__WHAT YOU HAVE TO DO__
Which lines run from the line with "he.fun_sub ((hasDerivAt_id' ϑ).fun_mul" through the line with "0 < deriv (fun θ => eos.s ρ θ) ϑ := by" in the entries below? Print them exactly, both ends included, and nothing more.

#### DATASET EXTRACT

/-- `ρ ↦ s(ρ,ϑ)` is differentiable on `ρ > 0`. [folklore] -/
theorem IsGibbs.hasDerivAt_s_rho (hG : eos.IsGibbs) {ρ ϑ : ℝ} (hρ : 0 < ρ) (hϑ : 0 < ϑ) :
    HasDerivAt (fun r => eos.s r ϑ) (deriv (fun r => eos.s r ϑ) ρ) ρ := by
  rw [deriv_slice_fst hG.2.2.1 isOpen_quadrant le_rfl ⟨hρ, hϑ⟩]
  exact hasDerivAt_slice_fst hG.2.2.1 isOpen_quadrant le_rfl ⟨hρ, hϑ⟩

/-- `ϑ ↦ s(ρ,ϑ)` is differentiable on `ϑ > 0`. [folklore] -/
theorem IsGibbs.hasDerivAt_s_theta (hG : eos.IsGibbs) {ρ ϑ : ℝ} (hρ : 0 < ρ) (hϑ : 0 < ϑ) :
    HasDerivAt (fun θ => eos.s ρ θ) (deriv (fun θ => eos.s ρ θ) ϑ) ϑ := by
  rw [deriv_slice_snd hG.2.2.1 isOpen_quadrant le_rfl ⟨hρ, hϑ⟩]
  exact hasDerivAt_slice_snd hG.2.2.1 isOpen_quadrant le_rfl ⟨hρ, hϑ⟩

/-- `ρ ↦ p(ρ,ϑ)` is differentiable on `ρ > 0`. [folklore] -/
theorem IsGibbs.hasDerivAt_p_rho (hG : eos.IsGibbs) {ρ ϑ : ℝ} (hρ : 0 < ρ) (hϑ : 0 < ϑ) :
    HasDerivAt (fun r => eos.p r ϑ) (deriv (fun r => eos.p r ϑ) ρ) ρ := by
  rw [deriv_slice_fst hG.1 isOpen_quadrant le_rfl ⟨hρ, hϑ⟩]
  exact hasDerivAt_slice_fst hG.1 isOpen_quadrant le_rfl ⟨hρ, hϑ⟩

/-- `ϑ ↦ p(ρ,ϑ)` is differentiable on `ϑ > 0`. [folklore] -/
theorem IsGibbs.hasDerivAt_p_theta (hG : eos.IsGibbs) {ρ ϑ : ℝ} (hρ : 0 < ρ) (hϑ : 0 < ϑ) :
    HasDerivAt (fun θ => eos.p ρ θ) (deriv (fun θ => eos.p ρ θ) ϑ) ϑ := by
  rw [deriv_slice_snd hG.1 isOpen_quadrant le_rfl ⟨hρ, hϑ⟩]
  exact hasDerivAt_slice_snd hG.1 isOpen_quadrant le_rfl ⟨hρ, hϑ⟩

/-- Gibbs' relation, `ϑ`-component: `ϑ ∂_ϑ s = ∂_ϑ e`. [cite: BrezinaFeireisl2018, (1.5)] -/
theorem IsGibbs.theta_mul_deriv_s_theta (hG : eos.IsGibbs) {ρ ϑ : ℝ} (hρ : 0 < ρ) (hϑ : 0 < ϑ) :
    ϑ * deriv (fun θ => eos.s ρ θ) ϑ = deriv (fun θ => eos.e ρ θ) ϑ :=
  (hG.2.2.2 ρ ϑ hρ hϑ).1

/-- Gibbs' relation, `ρ`-component: `ϑ ∂_ρ s = ∂_ρ e - p/ρ²`. [cite: BrezinaFeireisl2018, (1.5)] -/
theorem IsGibbs.theta_mul_deriv_s_rho (hG : eos.IsGibbs) {ρ ϑ : ℝ} (hρ : 0 < ρ) (hϑ : 0 < ϑ) :
    ϑ * deriv (fun r => eos.s r ϑ) ρ = deriv (fun r => eos.e r ϑ) ρ - eos.p ρ ϑ / ρ ^ 2 :=
  (hG.2.2.2 ρ ϑ hρ hϑ).2

/-! ## First derivatives of the ballistic free energy -/

/-- **`∂_ρ H_Θ(ρ,Θ) = μ(ρ,Θ)`** for `ρ, Θ > 0` (Gibbs' relation in `ρ`).
[cite: BrezinaFeireisl2018, Remark 3.1] -/
theorem IsGibbs.hasDerivAt_ballisticFreeEnergy_rho (hG : eos.IsGibbs) {ρ Θ : ℝ} (hρ : 0 < ρ) (hΘ : 0 < Θ) :
    HasDerivAt (fun r => eos.ballisticFreeEnergy Θ r Θ) (eos.chemPotential ρ Θ) ρ := by
  have he := hG.hasDerivAt_e_rho hρ hΘ
  have hs := hG.hasDerivAt_s_rho hρ hΘ
  have hgibbs := hG.theta_mul_deriv_s_rho hρ hΘ
  have hρ' : ρ ≠ 0 := hρ.ne'
  have hp : eos.p ρ Θ = ρ ^ 2 *
      (deriv (fun r => eos.e r Θ) ρ - Θ * deriv (fun r => eos.s r Θ) ρ) := by
    have h1 : eos.p ρ Θ / ρ ^ 2 =
        deriv (fun r => eos.e r Θ) ρ - Θ * deriv (fun r => eos.s r Θ) ρ := by linarith [hgibbs]
    rw [← h1]; field_simp
  have h : HasDerivAt (fun r => r * eos.e r Θ - Θ * (r * eos.s r Θ))
      (1 * eos.e ρ Θ + ρ * deriv (fun r => eos.e r Θ) ρ -
        Θ * (1 * eos.s ρ Θ + ρ * deriv (fun r => eos.s r Θ) ρ)) ρ :=
    ((hasDerivAt_id' ρ).fun_mul he).fun_sub (((hasDerivAt_id' ρ).fun_mul hs).const_mul Θ)
  unfold ballisticFreeEnergy
  refine h.congr_deriv ?_
  unfold chemPotential
  rw [hp]
  field_simp
  ring

/-- **`∂_ρ μ(ρ,Θ) = ∂_ρ p(ρ,Θ) / ρ`** for `ρ, Θ > 0` (Gibbs' relation in `ρ`); with thermodynamic
stability this is `> 0`, i.e. `ρ ↦ H_Θ(ρ,Θ)` is strictly convex.
[cite: FeireislNovotny2009, Ch. 3 Prop. 3.2] -/
theorem IsGibbs.hasDerivAt_chemPotential_rho (hG : eos.IsGibbs) {ρ Θ : ℝ} (hρ : 0 < ρ) (hΘ : 0 < Θ) :
    HasDerivAt (fun r => eos.chemPotential r Θ) (deriv (fun r => eos.p r Θ) ρ / ρ) ρ := by
  have he := hG.hasDerivAt_e_rho hρ hΘ
  have hs := hG.hasDerivAt_s_rho hρ hΘ
  have hp := hG.hasDerivAt_p_rho hρ hΘ
  have hgibbs := hG.theta_mul_deriv_s_rho hρ hΘ
  have hρ' : ρ ≠ 0 := hρ.ne'
  have h : HasDerivAt (fun r => eos.e r Θ - Θ * eos.s r Θ + eos.p r Θ / r)
      (deriv (fun r => eos.e r Θ) ρ - Θ * deriv (fun r => eos.s r Θ) ρ +
        (deriv (fun r => eos.p r Θ) ρ * ρ - eos.p ρ Θ * 1) / ρ ^ 2) ρ :=
    (he.fun_sub (hs.const_mul Θ)).fun_add (hp.fun_div (hasDerivAt_id' ρ) hρ')
  unfold chemPotential
  refine h.congr_deriv ?_
  have h1 : deriv (fun r => eos.e r Θ) ρ - Θ * deriv (fun r => eos.s r Θ) ρ =
      eos.p ρ Θ / ρ ^ 2 := by linarith [hgibbs]
  rw [h1]
  field_simp
  ring

/-- **`∂_ϑ H_Θ(ρ,ϑ) = ρ ∂_ϑ s(ρ,ϑ) (ϑ - Θ)`** for `ρ, ϑ > 0` (Gibbs' relation in `ϑ`).
[cite: FeireislNovotny2009, Ch. 3 Prop. 3.2] -/
theorem IsGibbs.hasDerivAt_ballisticFreeEnergy_theta (hG : eos.IsGibbs) {ρ ϑ : ℝ} (Θ : ℝ) (hρ : 0 < ρ)
    (hϑ : 0 < ϑ) :
    HasDerivAt (fun θ => eos.ballisticFreeEnergy Θ ρ θ)
      (ρ * deriv (fun θ => eos.s ρ θ) ϑ * (ϑ - Θ)) ϑ := by
  have he := hG.hasDerivAt_e_theta hρ hϑ
  have hs := hG.hasDerivAt_s_theta hρ hϑ
  have hgibbs := hG.theta_mul_deriv_s_theta hρ hϑ
  have h : HasDerivAt (fun θ => ρ * eos.e ρ θ - Θ * (ρ * eos.s ρ θ))
      (ρ * deriv (fun θ => eos.e ρ θ) ϑ - Θ * (ρ * deriv (fun θ => eos.s ρ θ) ϑ)) ϑ :=
    (he.const_mul ρ).fun_sub ((hs.const_mul ρ).const_mul Θ)
  unfold ballisticFreeEnergy
  refine h.congr_deriv ?_
  rw [← hgibbs]
  ring

/-- `d/dϑ (f(ρ,ϑ)/ϑ) = -e(ρ,ϑ)/ϑ²` (Gibbs' relation in `ϑ`): the free energy over temperature
decreases at rate `e/ϑ²`. [folklore] -/
theorem IsGibbs.hasDerivAt_helmholtz_div_theta (hG : eos.IsGibbs) {ρ ϑ : ℝ} (hρ : 0 < ρ) (hϑ : 0 < ϑ) :
    HasDerivAt (fun θ => eos.helmholtz ρ θ / θ) (-(eos.e ρ ϑ) / ϑ ^ 2) ϑ := by
  have he := hG.hasDerivAt_e_theta hρ hϑ
  have hs := hG.hasDerivAt_s_theta hρ hϑ
  have hgibbs := hG.theta_mul_deriv_s_theta hρ hϑ
  have hϑ' : ϑ ≠ 0 := hϑ.ne'
  have hf : HasDerivAt (fun θ => eos.e ρ θ - θ * eos.s ρ θ)
      (deriv (fun θ => eos.e ρ θ) ϑ - (1 * eos.s ρ ϑ + ϑ * deriv (fun θ => eos.s ρ θ) ϑ)) ϑ :=
    he.fun_sub ((hasDerivAt_id' ϑ).fun_mul hs)
  have h := hf.fun_div (hasDerivAt_id' ϑ) hϑ'
  unfold helmholtz
  refine h.congr_deriv ?_
  rw [← hgibbs]
  field_simp
  ring

end Gibbs

/-! ## Signs under thermodynamic stability -/

section Stability

variable {eos}

/-- `∂_ϑ s = ∂_ϑ e / ϑ > 0` for `ρ, ϑ > 0`. [cite: BrezinaFeireisl2018, (1.5), (2.19)] -/
theorem deriv_s_theta_pos (hG : eos.IsGibbs) (hS : eos.IsThermodynamicallyStable) {ρ ϑ : ℝ} (hρ : 0 < ρ) (hϑ : 0 < ϑ) :
    0 < deriv (fun θ => eos.s ρ θ) ϑ := by
  have h := hG.theta_mul_deriv_s_theta hρ hϑ
  have hpos := (hS ρ ϑ hρ hϑ).2
  rw [← h] at hpos
  exact pos_of_mul_pos_right hpos hϑ.le

/-- `∂_ρ μ(ρ,Θ) > 0`: the chemical potential is strictly increasing in `ρ`.
[cite: FeireislNovotny2009, Ch. 3 Prop. 3.2] -/
theorem deriv_chemPotential_rho_pos (hS : eos.IsThermodynamicallyStable) {ρ Θ : ℝ} (hρ : 0 < ρ) (hΘ : 0 < Θ) :
    0 < deriv (fun r => eos.p r Θ) ρ / ρ :=
  div_pos (hS ρ Θ hρ hΘ).1 hρ

/-- `ρ ↦ μ(ρ,Θ)` is strictly monotone on `(0,∞)`. [cite: FeireislNovotny2009, Ch. 3 Prop. 3.2] -/
theorem strictMonoOn_chemPotential (hG : eos.IsGibbs) (hS : eos.IsThermodynamicallyStable) {Θ : ℝ} (hΘ : 0 < Θ) :
    StrictMonoOn (fun r => eos.chemPotential r Θ) (Ioi 0) := by
  refine strictMonoOn_of_deriv_pos (convex_Ioi 0) (fun r hr => ?_) (fun r hr => ?_)
  · exact (hG.hasDerivAt_chemPotential_rho hr hΘ).continuousAt.continuousWithinAt
  · rw [interior_Ioi] at hr
    rw [(hG.hasDerivAt_chemPotential_rho hr hΘ).deriv]
    exact deriv_chemPotential_rho_pos hS hr hΘ

/-- **Monotonicity of `ϑ ↦ H_Θ(ρ,ϑ)` above `Θ`.** [cite: FeireislNovotny2009, Ch. 3 Prop. 3.2] -/
theorem monotoneOn_ballisticFreeEnergy_theta (hG : eos.IsGibbs) (hS : eos.IsThermodynamicallyStable) {ρ Θ : ℝ} (hρ : 0 < ρ) (hΘ : 0 < Θ) :
    MonotoneOn (fun θ => eos.ballisticFreeEnergy Θ ρ θ) (Ici Θ) := by
  refine monotoneOn_of_deriv_nonneg (convex_Ici Θ) (fun θ hθ => ?_) (fun θ hθ => ?_)
    (fun θ hθ => ?_)
  · exact (hG.hasDerivAt_ballisticFreeEnergy_theta Θ hρ (hΘ.trans_le hθ)).continuousAt
      |>.continuousWithinAt
  · rw [interior_Ici] at hθ
    exact (hG.hasDerivAt_ballisticFreeEnergy_theta Θ hρ (hΘ.trans hθ)).differentiableAt
      |>.differentiableWithinAt
  · rw [interior_Ici] at hθ
    rw [(hG.hasDerivAt_ballisticFreeEnergy_theta Θ hρ (hΘ.trans hθ)).deriv]
    have := deriv_s_theta_pos hG hS hρ (hΘ.trans hθ)
    have hθ' : 0 ≤ θ - Θ := sub_nonneg.2 (le_of_lt hθ)
    positivity

/-- **Antitonicity of `ϑ ↦ H_Θ(ρ,ϑ)` below `Θ`.** [cite: FeireislNovotny2009, Ch. 3 Prop. 3.2] -/
theorem antitoneOn_ballisticFreeEnergy_theta (hG : eos.IsGibbs) (hS : eos.IsThermodynamicallyStable) {ρ Θ : ℝ} (hρ : 0 < ρ) :
    AntitoneOn (fun θ => eos.ballisticFreeEnergy Θ ρ θ) (Ioc 0 Θ) := by
  refine antitoneOn_of_deriv_nonpos (convex_Ioc 0 Θ) (fun θ hθ => ?_) (fun θ hθ => ?_)
    (fun θ hθ => ?_)
  · exact (hG.hasDerivAt_ballisticFreeEnergy_theta Θ hρ hθ.1).continuousAt.continuousWithinAt
  · rw [interior_Ioc] at hθ
    exact (hG.hasDerivAt_ballisticFreeEnergy_theta Θ hρ hθ.1).differentiableAt
      |>.differentiableWithinAt
  · rw [interior_Ioc] at hθ
    rw [(hG.hasDerivAt_ballisticFreeEnergy_theta Θ hρ hθ.1).deriv]
    have := deriv_s_theta_pos hG hS hρ hθ.1
    have hθ' : θ - Θ ≤ 0 := sub_nonpos.2 (le_of_lt hθ.2)
    exact mul_nonpos_of_nonneg_of_nonpos (by positivity) hθ'

/-- **`H_Θ(ρ,·)` is minimal at `ϑ = Θ`**: `H_Θ(ρ,Θ) ≤ H_Θ(ρ,ϑ)` for all `ρ, ϑ, Θ > 0`.
[cite: FeireislNovotny2009, Ch. 3 Prop. 3.2] -/
theorem ballisticFreeEnergy_self_le (hG : eos.IsGibbs) (hS : eos.IsThermodynamicallyStable) {ρ ϑ Θ : ℝ} (hρ : 0 < ρ) (hϑ : 0 < ϑ) (hΘ : 0 < Θ) :
    eos.ballisticFreeEnergy Θ ρ Θ ≤ eos.ballisticFreeEnergy Θ ρ ϑ := by
  rcases le_total Θ ϑ with h | h
  · exact monotoneOn_ballisticFreeEnergy_theta hG hS hρ hΘ (le_refl Θ) h h
  · exact antitoneOn_ballisticFreeEnergy_theta hG hS hρ ⟨hϑ, h⟩ ⟨hΘ, le_refl Θ⟩ h

/-- **Convexity part**: `R(ρ,Θ) = H_Θ(ρ,Θ) - μ(r,Θ)(ρ-r) - H_Θ(r,Θ) ≥ 0` for `ρ, r, Θ > 0`
(the strictly convex function `ρ ↦ H_Θ(ρ,Θ)` lies above its tangent at `r`).
[cite: FeireislNovotny2009, Ch. 3 Prop. 3.2] -/
theorem relEnergyThermo_diag_nonneg (hG : eos.IsGibbs) (hS : eos.IsThermodynamicallyStable) {r Θ ρ : ℝ} (hr : 0 < r) (hΘ : 0 < Θ) (hρ : 0 < ρ) :
    0 ≤ eos.relEnergyThermo r Θ ρ Θ := by
  -- `g(σ) := H_Θ(σ,Θ) - μ(r,Θ) σ` has derivative `μ(σ,Θ) - μ(r,Θ)`, `≤ 0` left of `r`, `≥ 0` right
  set g : ℝ → ℝ := fun σ => eos.ballisticFreeEnergy Θ σ Θ - eos.chemPotential r Θ * σ with hg
  have hderiv : ∀ σ, 0 < σ → HasDerivAt g (eos.chemPotential σ Θ - eos.chemPotential r Θ) σ := by
    intro σ hσ
    have := (hG.hasDerivAt_ballisticFreeEnergy_rho hσ hΘ).fun_sub
      ((hasDerivAt_id' σ).const_mul (eos.chemPotential r Θ))
    simpa [hg] using this
  have hmono := strictMonoOn_chemPotential hG hS hΘ
  have key : g r ≤ g ρ := by
    rcases le_total r ρ with h | h
    · -- monotone on `[r, ∞)`
      have hm : MonotoneOn g (Ici r) := by
        refine monotoneOn_of_deriv_nonneg (convex_Ici r) (fun σ hσ => ?_) (fun σ hσ => ?_)
          (fun σ hσ => ?_)
        · exact (hderiv σ (hr.trans_le hσ)).continuousAt.continuousWithinAt
        · rw [interior_Ici] at hσ
          exact (hderiv σ (hr.trans hσ)).differentiableAt.differentiableWithinAt
        · rw [interior_Ici] at hσ
          rw [(hderiv σ (hr.trans hσ)).deriv, sub_nonneg]
          exact (hmono.le_iff_le hr (hr.trans hσ)).2 (le_of_lt hσ)
      exact hm (le_refl r) h h
    · -- antitone on `(0, r]`
      have hm : AntitoneOn g (Ioc 0 r) := by
        refine antitoneOn_of_deriv_nonpos (convex_Ioc 0 r) (fun σ hσ => ?_) (fun σ hσ => ?_)
          (fun σ hσ => ?_)
        · exact (hderiv σ hσ.1).continuousAt.continuousWithinAt
        · rw [interior_Ioc] at hσ
          exact (hderiv σ hσ.1).differentiableAt.differentiableWithinAt
        · rw [interior_Ioc] at hσ
          rw [(hderiv σ hσ.1).deriv, sub_nonpos]
          exact (hmono.le_iff_le hσ.1 hr).2 (le_of_lt hσ.2)
      exact hm ⟨hρ, h⟩ ⟨hr, le_refl r⟩ h
  have : eos.relEnergyThermo r Θ ρ Θ = g ρ - g r := by
    simp only [relEnergyThermo, hg]; ring
  rw [this]; linarith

########

__EXERCISE ANSWER__
    he.fun_sub ((hasDerivAt_id' ϑ).fun_mul hs)
  have h := hf.fun_div (hasDerivAt_id' ϑ) hϑ'
  unfold helmholtz
  refine h.congr_deriv ?_
  rw [← hgibbs]
  field_simp
  ring

end Gibbs

/-! ## Signs under thermodynamic stability -/

section Stability

variable {eos}

/-- `∂_ϑ s = ∂_ϑ e / ϑ > 0` for `ρ, ϑ > 0`. [cite: BrezinaFeireisl2018, (1.5), (2.19)] -/
theorem deriv_s_theta_pos (hG : eos.IsGibbs) (hS : eos.IsThermodynamicallyStable) {ρ ϑ : ℝ} (hρ : 0 < ρ) (hϑ : 0 < ϑ) :
    0 < deriv (fun θ => eos.s ρ θ) ϑ := by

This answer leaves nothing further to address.